ERG26 appears to play a fundamental role in the ergosterol biosynthesis pathway—a process that seems critical for yeast and fungi survival. This enzyme catalyzes specific reactions in sterol intermediate conversion, ultimately contributing to ergosterol production. Since ergosterol is an essential membrane component in yeast cells, this protein may prove valuable for investigating sterol metabolism and could help researchers understand broader biological mechanisms in yeast systems.
Potential Applications
Note: The applications listed below are based on what we know about this protein's biological functions, published research, and experience from experts in the field. However, we haven't fully tested all of these applications ourselves yet. We'd recommend running some preliminary tests first to make sure they work for your specific research goals.
1. Biochemical Characterization of Sterol Biosynthesis Pathway
This recombinant ERG26 protein offers opportunities to examine the enzymatic properties and kinetic behavior of sterol-4-alpha-carboxylate 3-dehydrogenase under controlled laboratory conditions. Scientists can explore substrate preferences, cofactor dependencies, and optimal reaction environments using these purified enzyme preparations. The dual tagging system simplifies protein purification and detection, which should enable thorough biochemical analysis of this important enzyme in ergosterol production. Results from such investigations might enhance our understanding of yeast sterol metabolism and reveal the molecular mechanisms behind this dehydrogenase/decarboxylase function.
2. Protein-Protein Interaction Studies
Both the N-terminal His tag and C-terminal Myc tag make this protein well-suited for pull-down experiments aimed at discovering potential binding partners or regulatory proteins that may interact with ERG26. These tags allow for protein immobilization on suitable affinity matrices and detection within complex biological samples. Interaction studies like these could potentially uncover new regulatory pathways in sterol biosynthesis or identify proteins that might influence ERG26 activity. The high purity of this recombinant protein suggests it should produce dependable results in co-immunoprecipitation or similar interaction-based experiments.
3. Antibody Development and Validation
This highly purified recombinant ERG26 protein works well as an antigen for creating specific antibodies targeting the sterol-4-alpha-carboxylate 3-dehydrogenase enzyme. Since it contains the full-length protein sequence (1-349aa), researchers get comprehensive epitope coverage for developing both polyclonal and monoclonal antibodies. The dual-tag design makes purification straightforward and supports quality control throughout antibody development. Once generated, these antibodies could prove useful for Western blotting, immunofluorescence, or other detection techniques in yeast cell biology studies.
4. Structural and Biophysical Analysis
Researchers can use the recombinant ERG26 protein for structural investigations through X-ray crystallography, NMR spectroscopy, or cryo-electron microscopy to determine the three-dimensional architecture of this dehydrogenase enzyme. Various biophysical characterization methods—dynamic light scattering, circular dichroism spectroscopy, and thermal stability assays—may provide valuable information about protein folding patterns, stability characteristics, and conformational shifts. The high purity and dual-tag configuration should make protein handling and concentration measurements more manageable for these analytical techniques.

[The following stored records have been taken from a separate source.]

import Mathlib
import Summits.Ventures.LatticeQCDFlow.TrivializingMaps.RankOne
import HarnessLib

/-!
# The Lipschitz identity for slot matrix coefficients (Kronecker telescoping)

HONEST FRAMING. This venture is about exact (Metropolis-corrected) sampling algorithms for lattice
gauge theory; figures of merit are autocorrelation/cost numbers at stated couplings and volumes; no
continuum-physics claim. This file is pure finite-dimensional linear algebra.

WHAT IS PROVED (theory-1 row 80a; the engine of `TruncatedGeneratorLipschitz.lean` = `K_Z` of
THEOREM L). Every term of Lüscher's graded flow-action series is a matrix coefficient
`Re(z ⟪y, R_σ(U) x⟫)` of the slot representation `R_σ(U) = ⊗_s u_s` (`SlotRepresentation.slotRep`), a
Kronecker product of the unitaries `u_s = U(lnk s)^{(±)}`. Exchanging the factors one slot at a time
(hybrid telescoping), `⊗_s u_s − ⊗_s u'_s = ∑_s ins_s(u_s − u'_s) · (⊗ of unitaries)`, and an insertion
`ins_s(X) = 1 ⊗ … ⊗ X ⊗ … ⊗ 1` acts with operator norm `≤ ∑_{ij} |X_{ij}| ≤ n ‖X‖_F` (each
`ins_s(E_{ij} c)` is `|c|` times a partial isometry: `Eᴴ E = |c|² P`, `P = ins_s(E_{jj})` a Hermitian
idempotent). Hence, between ANY two unitary configurations `W, W'` (no path, no mean-value theorem,
no matrix logarithm):

* `norm_toE_kronPi_sub_apply_le`: `‖(⊗u) v − (⊗u') v‖ ≤ (∑_s ∑_{ij} |(u_s − u'_s)_{ij}|) ‖v‖`;
* `abs_termF_sub_termF_le` (THE LIPSCHITZ IDENTITY):
  `|Re(z⟪y,R_σ(W)x⟫) − Re(z⟪y,R_σ(W')x⟫)| ≤ |z| ‖x‖ ‖y‖ · ∑_s ∑_{ij} |(W − W')(lnk s)_{ij}|`;
* `abs_linkDeriv_termF_sub_le`: the same for a link derivative `∂^a_e` of a datum with bra vector in a
  joint Casimir block, with the extra factor `√m_e` of `SlotHilbert.norm_genCLM_jointProj_le` (because
  `∂^a_e Re(z⟪y,Rx⟫) = −Re(z⟪T^{σ,e}_a y, Rx⟫)`, `RankOne.linkDeriv_termF_skew`);
* `sum_norm_apply_le_mul_norm`: `∑_{ij} |X_{ij}| ≤ n ‖X‖_F` (Cauchy–Schwarz).

Sources: hybrid/telescoping estimates for tensor products are folklore (e.g. the Lieb–Robinson
literature, arXiv:0902.0025 §2); the objects are those of [Luscher2010Trivializing] M. Lüscher, Commun.
Math. Phys. 293 (2010) 899, arXiv:0907.5491, §4. Everything is [ours] unless marked [folklore].
-/

open scoped Matrix ComplexConjugate InnerProductSpace Matrix.Norms.Frobenius
open Finset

5. Enzyme Inhibitor Screening Assays
This purified ERG26 protein can serve as a target in high-throughput screening systems designed to identify compounds that might inhibit sterol-4-alpha-carboxylate 3-dehydrogenase activity. The recombinant enzyme becomes a testing ground for compound libraries in drug discovery research, particularly for developing antifungal agents. Both His and Myc tags allow for straightforward protein immobilization and detection across different assay formats. Screening efforts like these could potentially lead to discovering new chemical structures that disrupt yeast sterol biosynthesis for research applications.